The entries below contain a stretch that opens with the line containing "have hUm : Measurable" and closes with the line containing "unique := fun"; set down that stretch exactly, both ends included, and nothing else.

DATA FOR PROCESSING START

/-- **`D.PreservesMeasure μ` is load-bearing**: without it `LinearCeiling` is FALSE — the junk dynamics
`junkDynamics` on the (honest) shift-invariant DLR state of `pinnedChain 1 1 1 0` at `T = 1` has the
pulse `S(x,t) = c t² 𝟙{x = 1}` with `c = ½ Var_μ(p_0²) > 0`, hence `M(t) = c t²`. Any proof of the crux
must use that `D` preserves `μ` (more precisely: that `μ`-a.e. configuration lies in `D.carrier`). [folklore] -/
theorem linearCeiling_false_without_preservesMeasure :
    ¬ (∀ ω₂ lam β γ : ℝ, 0 < ω₂ → 0 < lam → 0 < β → ∀ T : ℝ, 0 < T → ∀ μ : MeasureTheory.Measure Literature.MathematicalPhysics.KineticTheory.HeatConduction.ChainConfig, (Literature.MathematicalPhysics.KineticTheory.HeatConduction.pinnedChain ω₂ lam β γ).IsChainGibbsMeasure T μ → Literature.MathematicalPhysics.KineticTheory.HeatConduction.IsShiftInvariant μ → μ.map (fun σ : Literature.MathematicalPhysics.KineticTheory.HeatConduction.ChainConfig => fun x : ℤ => ((σ x).1, -(σ x).2)) = μ → ∀ D : Literature.MathematicalPhysics.KineticTheory.HeatConduction.InfiniteChainDynamics (Literature.MathematicalPhysics.KineticTheory.HeatConduction.pinnedChain ω₂ lam β γ), (∀ t : ℝ, ∀ᵐ σ ∂μ, D.flow t (Literature.MathematicalPhysics.KineticTheory.HeatConduction.shift σ) = Literature.MathematicalPhysics.KineticTheory.HeatConduction.shift (D.flow t σ)) → ∀ h : Literature.MathematicalPhysics.KineticTheory.HeatConduction.ChainConfig → ℤ → ℝ, h = (fun (σ : Literature.MathematicalPhysics.KineticTheory.HeatConduction.ChainConfig) (x : ℤ) => (σ x).2 ^ 2 / 2 + (Literature.MathematicalPhysics.KineticTheory.HeatConduction.pinnedChain ω₂ lam β γ).U (σ x).1 + ((Literature.MathematicalPhysics.KineticTheory.HeatConduction.pinnedChain ω₂ lam β γ).V ((σ (x + 1)).1 - (σ x).1) + (Literature.MathematicalPhysics.KineticTheory.HeatConduction.pinnedChain ω₂ lam β γ).V ((σ x).1 - (σ (x - 1)).1)) / 2) → ∀ S : ℤ → ℝ → ℝ, S = (fun (x : ℤ) (t : ℝ) => ∫ σ, (h σ 0 - ∫ σ', h σ' 0 ∂μ) * (h (D.flow t σ) x - ∫ σ', h σ' 0 ∂μ) ∂μ) → (∀ t : ℝ, Summable (fun x : ℤ => (1 + (x : ℝ) ^ 2) * |S x t|)) → ∃ b t₃ : ℝ, ∀ t : ℝ, t₃ ≤ t → ∑' x : ℤ, (x : ℝ) ^ 2 * S x t ≤ (∑' x : ℤ, (x : ℝ) ^ 2 * S x t₃) + b * (t - t₃)) := by
  intro H
  -- the arena: the shift-invariant DLR state of `(pinnedChain (1 : ℝ) 1 1 0) = pinnedChain 1 1 1 0` at `T = 1`
  obtain ⟨μ, hG, hSI, -⟩ :=
    OscillatorChain.exists_isChainGibbsMeasure_shiftInvariant_superstable_pinnedChain
      (ω₂ := 1) (lam := 1) (β := 1) (T := 1) 0 one_pos zero_le_one zero_le_one one_pos
  have hR := map_reversal_eq_of_gibbs_shiftInvariant (0 : ℝ) one_pos zero_le_one zero_le_one one_pos hG hSI
  haveI : IsProbabilityMeasure μ := hG.isProbabilityMeasure
  have hUc : Continuous (pinnedChain (1 : ℝ) 1 1 0).U := by
    show Continuous fun q : ℝ => 1 * q ^ 2 / 2 + 1 * q ^ 4 / 4
    fun_prop
  have hVc : Continuous (pinnedChain (1 : ℝ) 1 1 0).V := by
    show Continuous fun r : ℝ => r ^ 2 / 2 + 1 * r ^ 4 / 4
    fun_prop
  have hUm : Measurable (pinnedChain (1 : ℝ) 1 1 0).U := OscillatorChain.measurable_pinnedChain_U 1 1 1 0
  have hVm : Measurable (pinnedChain (1 : ℝ) 1 1 0).V := OscillatorChain.measurable_pinnedChain_V 1 1 1 0
  have hU0 : ∀ r, 0 ≤ (pinnedChain (1 : ℝ) 1 1 0).U r := OscillatorChain.pinnedChain_U_nonneg 1 0 zero_le_one zero_le_one
  have hV0 : ∀ r, 0 ≤ (pinnedChain (1 : ℝ) 1 1 0).V r := OscillatorChain.pinnedChain_V_nonneg 1 1 0 zero_le_one
  have hss : (pinnedChain (1 : ℝ) 1 1 0).HasSuperstabilityEstimate μ :=
    OscillatorChain.hasSuperstabilityEstimate_of_isShiftInvariant_pinnedChain 0 one_pos zero_le_one
      zero_le_one one_pos hG hSI
  -- the site energy `h`, its mean `m`, the junk dynamics `D` and its pulse `S`
  set h : ChainConfig → ℤ → ℝ := fun σ x => (pinnedChain (1 : ℝ) 1 1 0).energyDensityZ σ x with hh
  set m : ℝ := ∫ σ, h σ 0 ∂μ with hm
  -- the JUNK DYNAMICS: empty carrier (every field vacuous), momentum-injection flow
  set D : InfiniteChainDynamics (pinnedChain (1 : ℝ) 1 1 0) :=
    { carrier := ∅
      flow := fun t σ x => (0, t * (σ (x - 1)).2)
      mapsTo := fun _ => Set.mapsTo_empty _ _
      flow_zero := fun _ h => h.elim
      isSolution := fun _ h => h.elim
      unique := fun _ hγ _ _ => (hγ 0).elim } with hD
  set S : ℤ → ℝ → ℝ := fun x t => ∫ σ, (h σ 0 - m) * (h (D.flow t σ) x - m) ∂μ with hS
  -- the flowed site energy: `h_x(φ_t σ) = t² p_{x-1}² / 2`
  have hflow : ∀ (t : ℝ) (σ : ChainConfig) (x : ℤ), h (D.flow t σ) x = t ^ 2 * (σ (x - 1)).2 ^ 2 / 2 := by
    intro t σ x
    have hU00 : (pinnedChain (1 : ℝ) 1 1 0).U 0 = 0 := by
      show (1 : ℝ) * 0 ^ 2 / 2 + 1 * 0 ^ 4 / 4 = 0
      norm_num
    have hV00 : (pinnedChain (1 : ℝ) 1 1 0).V 0 = 0 := by
      show (0 : ℝ) ^ 2 / 2 + 1 * 0 ^ 4 / 4 = 0
      norm_num
    show (t * (σ (x - 1)).2) ^ 2 / 2 + (pinnedChain (1 : ℝ) 1 1 0).U 0 + ((pinnedChain (1 : ℝ) 1 1 0).V (0 - 0) + (pinnedChain (1 : ℝ) 1 1 0).V (0 - 0)) / 2 = _
    rw [sub_zero, hU00, hV00]
    ring
  -- moments: `p_y ∈ L⁴`, `p_y² ∈ L²`, `h_0 ∈ L²`
  have hmeas_p : ∀ y : ℤ, Measurable fun σ : ChainConfig => (σ y).2 := fun y => (measurable_pi_apply y).snd
  have hp_memLp4 : ∀ y : ℤ, MemLp (fun σ : ChainConfig => (σ y).2) ((4 : ℕ) : ℝ≥0∞) μ := fun y => by
    have hmap := hG.map_snd hUc hVc one_pos y
    have h4 : MemLp id ((4 : ℕ) : ℝ≥0∞) (μ.map fun σ : ChainConfig => (σ y).2) := by
      rw [hmap, Nat.cast_ofNat]
      exact memLp_id_gaussianReal' 4 (by norm_num)
    exact (memLp_map_measure_iff aestronglyMeasurable_id (hmeas_p y).aemeasurable).1 h4
  have hp4 : ∀ y : ℤ, Integrable (fun σ : ChainConfig => (σ y).2 ^ 4) μ := fun y => by
    refine ((hp_memLp4 y).integrable_norm_pow (by norm_num)).congr (Eventually.of_forall fun σ => ?_)
    have h2 : |(σ y).2| ^ 2 = (σ y).2 ^ 2 := sq_abs _
    calc ‖(σ y).2‖ ^ 4 = (|(σ y).2| ^ 2) ^ 2 := by rw [Real.norm_eq_abs]; ring
      _ = (σ y).2 ^ 4 := by rw [h2]; ring
  have hp2sq : ∀ y : ℤ, MemLp (fun σ : ChainConfig => (σ y).2 ^ 2) 2 μ := fun y =>
    (memLp_two_iff_integrable_sq ((hmeas_p y).pow_const 2).aestronglyMeasurable).2
      ((hp4 y).congr (Eventually.of_forall fun σ => by ring))
  have hp2 : ∀ y : ℤ, Integrable (fun σ : ChainConfig => (σ y).2 ^ 2) μ := fun y =>
    (hp2sq y).integrable one_le_two
  have hh2 : MemLp (fun σ => h σ 0) 2 μ :=
    OscillatorChain.memLp_energyDensityZ_pinnedChain 0 zero_le_one zero_le_one zero_le_one hss 0 (by norm_num)
  have hh1 : Integrable (fun σ => h σ 0) μ := hh2.integrable one_le_two
  have hh0 : ∀ σ, 0 ≤ h σ 0 := fun σ => OscillatorChain.energyDensityZ_nonneg hU0 hV0 σ 0
  have hhm : Measurable fun σ => h σ 0 := (pinnedChain (1 : ℝ) 1 1 0).measurable_energyDensityZ hUm hVm 0
  have hm0 : 0 ≤ m := integral_nonneg hh0
  have hhp : ∀ y : ℤ, Integrable (fun σ => h σ 0 * (σ y).2 ^ 2) μ := fun y => hh2.integrable_mul (hp2sq y)
  have hconst : ∀ c : ℝ, ∫ _ : ChainConfig, c ∂μ = c := fun c => by simp
  -- equipartition: `∫ p_y² dμ = 1`
  have hp2one : ∀ y : ℤ, ∫ σ, (σ y).2 ^ 2 ∂μ = 1 := fun y => by
    have h := hG.integral_snd_mul_snd_mul hUc hVc one_pos y (g := fun _ => (1 : ℝ)) measurable_const
    calc ∫ σ, (σ y).2 ^ 2 ∂μ
        = ∫ σ : ChainConfig, (σ y).2 * (σ y).2 * (fun _ : ℤ → ℝ => (1 : ℝ)) (fun x => (σ x).1) ∂μ :=
          integral_congr_ae (Eventually.of_forall fun σ => by simp only [mul_one]; ring)
      _ = 1 * ∫ σ : ChainConfig, (fun _ : ℤ → ℝ => (1 : ℝ)) (fun x => (σ x).1) ∂μ := h
      _ = 1 := by simp
  -- (A1) independence: `∫ h_0 p_y² dμ = m` for `y ≠ 0`
  have hA1 : ∀ y : ℤ, y ≠ 0 → ∫ σ, h σ 0 * (σ y).2 ^ 2 ∂μ = m := by
    intro y hy
    have key := hG.lintegral_snd_mul hUc hVc one_pos y (φ := fun r => ENNReal.ofReal (r ^ 2))
      (ENNReal.measurable_ofReal.comp (measurable_id.pow_const 2))
      (G := fun σ => ENNReal.ofReal (h σ 0)) (ENNReal.measurable_ofReal.comp hhm)
      (fun σ p => by
        show ENNReal.ofReal ((pinnedChain (1 : ℝ) 1 1 0).energyDensityZ (Function.update σ y ((σ y).1, p)) 0) =
          ENNReal.ofReal ((pinnedChain (1 : ℝ) 1 1 0).energyDensityZ σ 0)
        rw [energyDensityZ_update_snd_of_ne' (pinnedChain (1 : ℝ) 1 1 0) σ (Ne.symm hy) p])
    have e1 : ∫⁻ σ, ENNReal.ofReal ((σ y).2 ^ 2) * ENNReal.ofReal (h σ 0) ∂μ =
        ENNReal.ofReal (∫ σ, h σ 0 * (σ y).2 ^ 2 ∂μ) := by
      rw [ofReal_integral_eq_lintegral_ofReal (hhp y)
        (Eventually.of_forall fun σ => mul_nonneg (hh0 σ) (sq_nonneg _))]
      refine lintegral_congr fun σ => ?_
      rw [← ENNReal.ofReal_mul (sq_nonneg _), mul_comm]
    have e2 : ∫⁻ p, ENNReal.ofReal (p ^ 2) ∂gaussianReal 0 (1 : ℝ).toNNReal = 1 := by
      have hi : Integrable (fun p : ℝ => p ^ 2) (gaussianReal 0 (1 : ℝ).toNNReal) :=
        (memLp_two_iff_integrable_sq aestronglyMeasurable_id).1 (memLp_id_gaussianReal' 2 (by norm_num))
      rw [← ofReal_integral_eq_lintegral_ofReal hi (Eventually.of_forall fun p => sq_nonneg p),
        OscillatorChain.integral_sq_gaussianReal zero_le_one, ENNReal.ofReal_one]
    have e3 : ∫⁻ σ, ENNReal.ofReal (h σ 0) ∂μ = ENNReal.ofReal m :=
      (ofReal_integral_eq_lintegral_ofReal hh1 (Eventually.of_forall hh0)).symm
    rw [e1, e2, e3, one_mul] at key
    exact (ENNReal.ofReal_eq_ofReal_iff (integral_nonneg fun σ => mul_nonneg (hh0 σ) (sq_nonneg _)) hm0).1 key
  -- (A2) the on-site term: `c := ∫ h_0 p_0² dμ - m = ½ (∫ p_0⁴ dμ - 1) > 0`
  set Φ : ChainConfig → ℝ := fun σ => (pinnedChain (1 : ℝ) 1 1 0).U (σ 0).1 +
    ((pinnedChain (1 : ℝ) 1 1 0).V ((σ (0 + 1)).1 - (σ 0).1) + (pinnedChain (1 : ℝ) 1 1 0).V ((σ 0).1 - (σ (0 - 1)).1)) / 2 with hΦdef
  set g₀ : (ℤ → ℝ) → ℝ := fun q => (pinnedChain (1 : ℝ) 1 1 0).U (q 0) + ((pinnedChain (1 : ℝ) 1 1 0).V (q (0 + 1) - q 0) + (pinnedChain (1 : ℝ) 1 1 0).V (q 0 - q (0 - 1))) / 2
    with hg₀def
  have hq : ∀ i : ℤ, Measurable fun q : ℤ → ℝ => q i := fun i => measurable_pi_apply i
  have hg₀ : Measurable g₀ :=
    (hUm.comp (hq 0)).add (((hVm.comp ((hq (0 + 1)).sub (hq 0))).add
      (hVm.comp ((hq 0).sub (hq (0 - 1))))).div_const 2)
  have hΦ : ∀ σ, h σ 0 = (σ 0).2 ^ 2 / 2 + Φ σ := fun σ => by
    show (σ 0).2 ^ 2 / 2 + (pinnedChain (1 : ℝ) 1 1 0).U (σ 0).1 +
      ((pinnedChain (1 : ℝ) 1 1 0).V ((σ (0 + 1)).1 - (σ 0).1) + (pinnedChain (1 : ℝ) 1 1 0).V ((σ 0).1 - (σ (0 - 1)).1)) / 2 = _
    rw [hΦdef]
    ring
  have hΦint : Integrable Φ μ :=
    (hh1.sub ((hp2 0).div_const 2)).congr (Eventually.of_forall fun σ => by
      show h σ 0 - (σ 0).2 ^ 2 / 2 = Φ σ
      rw [hΦ σ]; ring)
  have hΦ2 : MemLp Φ 2 μ :=
    (hh2.sub ((hp2sq 0).const_mul (1 / 2))).ae_eq (Eventually.of_forall fun σ => by
      show h σ 0 - 1 / 2 * (σ 0).2 ^ 2 = Φ σ
      rw [hΦ σ]; ring)
  have hΦp_int : Integrable (fun σ => Φ σ * (σ 0).2 ^ 2) μ := hΦ2.integrable_mul (hp2sq 0)
  have hΦp : ∫ σ, Φ σ * (σ 0).2 ^ 2 ∂μ = ∫ σ, Φ σ ∂μ := by
    have h0 := hG.integral_snd_mul_snd_mul hUc hVc one_pos 0 (g := g₀) hg₀
    calc ∫ σ, Φ σ * (σ 0).2 ^ 2 ∂μ
        = ∫ σ : ChainConfig, (σ 0).2 * (σ 0).2 * g₀ (fun x => (σ x).1) ∂μ :=
          integral_congr_ae (Eventually.of_forall fun σ => by
            show Φ σ * (σ 0).2 ^ 2 = (σ 0).2 * (σ 0).2 * Φ σ
            ring)
      _ = 1 * ∫ σ : ChainConfig, g₀ (fun x => (σ x).1) ∂μ := h0
      _ = ∫ σ, Φ σ ∂μ := by rw [one_mul]
  have hm_eq : m = 1 / 2 + ∫ σ, Φ σ ∂μ := by
    calc m = ∫ σ, ((σ 0).2 ^ 2 / 2 + Φ σ) ∂μ := integral_congr_ae (Eventually.of_forall hΦ)
      _ = (∫ σ, (σ 0).2 ^ 2 / 2 ∂μ) + ∫ σ, Φ σ ∂μ := integral_add ((hp2 0).div_const 2) hΦint
      _ = 1 / 2 + ∫ σ, Φ σ ∂μ := by rw [integral_div, hp2one 0]
  have hp4gauss : ∫ σ, (σ 0).2 ^ 4 ∂μ = ∫ r, r ^ 4 ∂(gaussianReal 0 1) := by
    have hmap := hG.map_snd hUc hVc one_pos 0
    rw [Real.toNNReal_one] at hmap
    rw [← hmap, integral_map (hmeas_p 0).aemeasurable (Continuous.aestronglyMeasurable (by fun_prop))]
  have hc : 0 < (∫ σ, h σ 0 * (σ 0).2 ^ 2 ∂μ) - m := by
    have e : ∫ σ, h σ 0 * (σ 0).2 ^ 2 ∂μ = 1 / 2 * ∫ σ, (σ 0).2 ^ 4 ∂μ + ∫ σ, Φ σ ∂μ := by
      calc ∫ σ, h σ 0 * (σ 0).2 ^ 2 ∂μ
          = ∫ σ, (1 / 2 * (σ 0).2 ^ 4 + Φ σ * (σ 0).2 ^ 2) ∂μ :=
            integral_congr_ae (Eventually.of_forall fun σ => by
              show h σ 0 * (σ 0).2 ^ 2 = 1 / 2 * (σ 0).2 ^ 4 + Φ σ * (σ 0).2 ^ 2
              rw [hΦ σ]; ring)
        _ = 1 / 2 * ∫ σ, (σ 0).2 ^ 4 ∂μ + ∫ σ, Φ σ * (σ 0).2 ^ 2 ∂μ := by
            rw [integral_add ((hp4 0).const_mul _) hΦp_int, integral_const_mul]
        _ = 1 / 2 * ∫ σ, (σ 0).2 ^ 4 ∂μ + ∫ σ, Φ σ ∂μ := by rw [hΦp]
    rw [e, hm_eq, hp4gauss]
    nlinarith [one_lt_integral_pow_four_gaussianReal]
  -- the pulse: `S(x,t) = (t²/2) (∫ h_0 p_{x-1}² dμ - m)`
  have hSform : ∀ (x : ℤ) (t : ℝ), S x t = t ^ 2 / 2 * ((∫ σ, h σ 0 * (σ (x - 1)).2 ^ 2 ∂μ) - m) := by
    intro x t
    have e : ∀ σ, (h σ 0 - m) * (h (D.flow t σ) x - m) =
        t ^ 2 / 2 * (h σ 0 * (σ (x - 1)).2 ^ 2) - (t ^ 2 / 2 * m) * (σ (x - 1)).2 ^ 2 - m * h σ 0 + m ^ 2 :=
      fun σ => by rw [hflow]; ring
    have i1 : Integrable (fun σ => t ^ 2 / 2 * (h σ 0 * (σ (x - 1)).2 ^ 2)) μ := (hhp (x - 1)).const_mul _
    have i2 : Integrable (fun σ => (t ^ 2 / 2 * m) * (σ (x - 1)).2 ^ 2) μ := (hp2 (x - 1)).const_mul _
    have i3 : Integrable (fun σ => m * h σ 0) μ := hh1.const_mul _
    calc S x t = ∫ σ, (t ^ 2 / 2 * (h σ 0 * (σ (x - 1)).2 ^ 2) - (t ^ 2 / 2 * m) * (σ (x - 1)).2 ^ 2
          - m * h σ 0 + m ^ 2) ∂μ := integral_congr_ae (Eventually.of_forall e)
      _ = t ^ 2 / 2 * (∫ σ, h σ 0 * (σ (x - 1)).2 ^ 2 ∂μ) - (t ^ 2 / 2 * m) * (∫ σ, (σ (x - 1)).2 ^ 2 ∂μ)
          - m * (∫ σ, h σ 0 ∂μ) + m ^ 2 := by
          have i12 : Integrable (fun σ => t ^ 2 / 2 * (h σ 0 * (σ (x - 1)).2 ^ 2)
              - (t ^ 2 / 2 * m) * (σ (x - 1)).2 ^ 2) μ := i1.sub i2
          have i123 : Integrable (fun σ => t ^ 2 / 2 * (h σ 0 * (σ (x - 1)).2 ^ 2)
              - (t ^ 2 / 2 * m) * (σ (x - 1)).2 ^ 2 - m * h σ 0) μ := i12.sub i3
          rw [integral_add i123 (integrable_const _), integral_sub i12 i3,
            integral_sub i1 i2, integral_const_mul, integral_const_mul, integral_const_mul, hconst]
      _ = t ^ 2 / 2 * ((∫ σ, h σ 0 * (σ (x - 1)).2 ^ 2 ∂μ) - m) := by
          rw [hp2one (x - 1), ← hm]
          ring
  have hS0 : ∀ x : ℤ, x ≠ 1 → ∀ t : ℝ, S x t = 0 := fun x hx t => by
    rw [hSform, hA1 (x - 1) (sub_ne_zero.mpr hx), sub_self, mul_zero]
  have hS1 : ∀ t : ℝ, S 1 t = t ^ 2 / 2 * ((∫ σ, h σ 0 * (σ 0).2 ^ 2 ∂μ) - m) := fun t => by
    rw [hSform, sub_self]
  -- the remaining hypotheses of the crux hold for the junk dynamics
  have hShift : ∀ t : ℝ, ∀ᵐ σ ∂μ, D.flow t (shift σ) = shift (D.flow t σ) := fun t =>
    Eventually.of_forall fun σ => funext fun x => by
      show ((0 : ℝ), t * (σ (x - 1 + 1)).2) = ((0 : ℝ), t * (σ (x + 1 - 1)).2)
      rw [sub_add_cancel, add_sub_cancel_right]
  have hSumm : ∀ t : ℝ, Summable (fun x : ℤ => (1 + (x : ℝ) ^ 2) * |S x t|) := fun t =>
    summable_of_ne_finset_zero (s := {1}) fun x hx => by
      rw [Finset.mem_singleton] at hx
      rw [hS0 x hx t, abs_zero, mul_zero]
  have hM : ∀ t : ℝ, ∑' x : ℤ, (x : ℝ) ^ 2 * S x t = ((∫ σ, h σ 0 * (σ 0).2 ^ 2 ∂μ) - m) / 2 * t ^ 2 := by
    intro t
    rw [tsum_eq_single 1 (fun x hx => by rw [hS0 x hx t, mul_zero]), hS1]
    push_cast
    ring
  -- apply the mutated crux and conclude with the quadratic kernel
  obtain ⟨b, t₃, hb⟩ := H 1 1 1 0 one_pos one_pos one_pos 1 one_pos μ hG hSI hR D hShift h rfl S rfl hSumm
  exact not_anchoredLinearEnvelope_of_eq_quadratic (M := fun t => ∑' x : ℤ, (x : ℝ) ^ 2 * S x t)
    (half_pos hc) hM ⟨b, t₃, hb⟩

DATA FOR PROCESSING END

OUTPUT FOR THIS TASK -
  have hUm : Measurable (pinnedChain (1 : ℝ) 1 1 0).U := OscillatorChain.measurable_pinnedChain_U 1 1 1 0
  have hVm : Measurable (pinnedChain (1 : ℝ) 1 1 0).V := OscillatorChain.measurable_pinnedChain_V 1 1 1 0
  have hU0 : ∀ r, 0 ≤ (pinnedChain (1 : ℝ) 1 1 0).U r := OscillatorChain.pinnedChain_U_nonneg 1 0 zero_le_one zero_le_one
  have hV0 : ∀ r, 0 ≤ (pinnedChain (1 : ℝ) 1 1 0).V r := OscillatorChain.pinnedChain_V_nonneg 1 1 0 zero_le_one
  have hss : (pinnedChain (1 : ℝ) 1 1 0).HasSuperstabilityEstimate μ :=
    OscillatorChain.hasSuperstabilityEstimate_of_isShiftInvariant_pinnedChain 0 one_pos zero_le_one
      zero_le_one one_pos hG hSI
  -- the site energy `h`, its mean `m`, the junk dynamics `D` and its pulse `S`
  set h : ChainConfig → ℤ → ℝ := fun σ x => (pinnedChain (1 : ℝ) 1 1 0).energyDensityZ σ x with hh
  set m : ℝ := ∫ σ, h σ 0 ∂μ with hm
  -- the JUNK DYNAMICS: empty carrier (every field vacuous), momentum-injection flow
  set D : InfiniteChainDynamics (pinnedChain (1 : ℝ) 1 1 0) :=
    { carrier := ∅
      flow := fun t σ x => (0, t * (σ (x - 1)).2)
      mapsTo := fun _ => Set.mapsTo_empty _ _
      flow_zero := fun _ h => h.elim
      isSolution := fun _ h => h.elim
      unique := fun _ hγ _ _ => (hγ 0).elim } with hD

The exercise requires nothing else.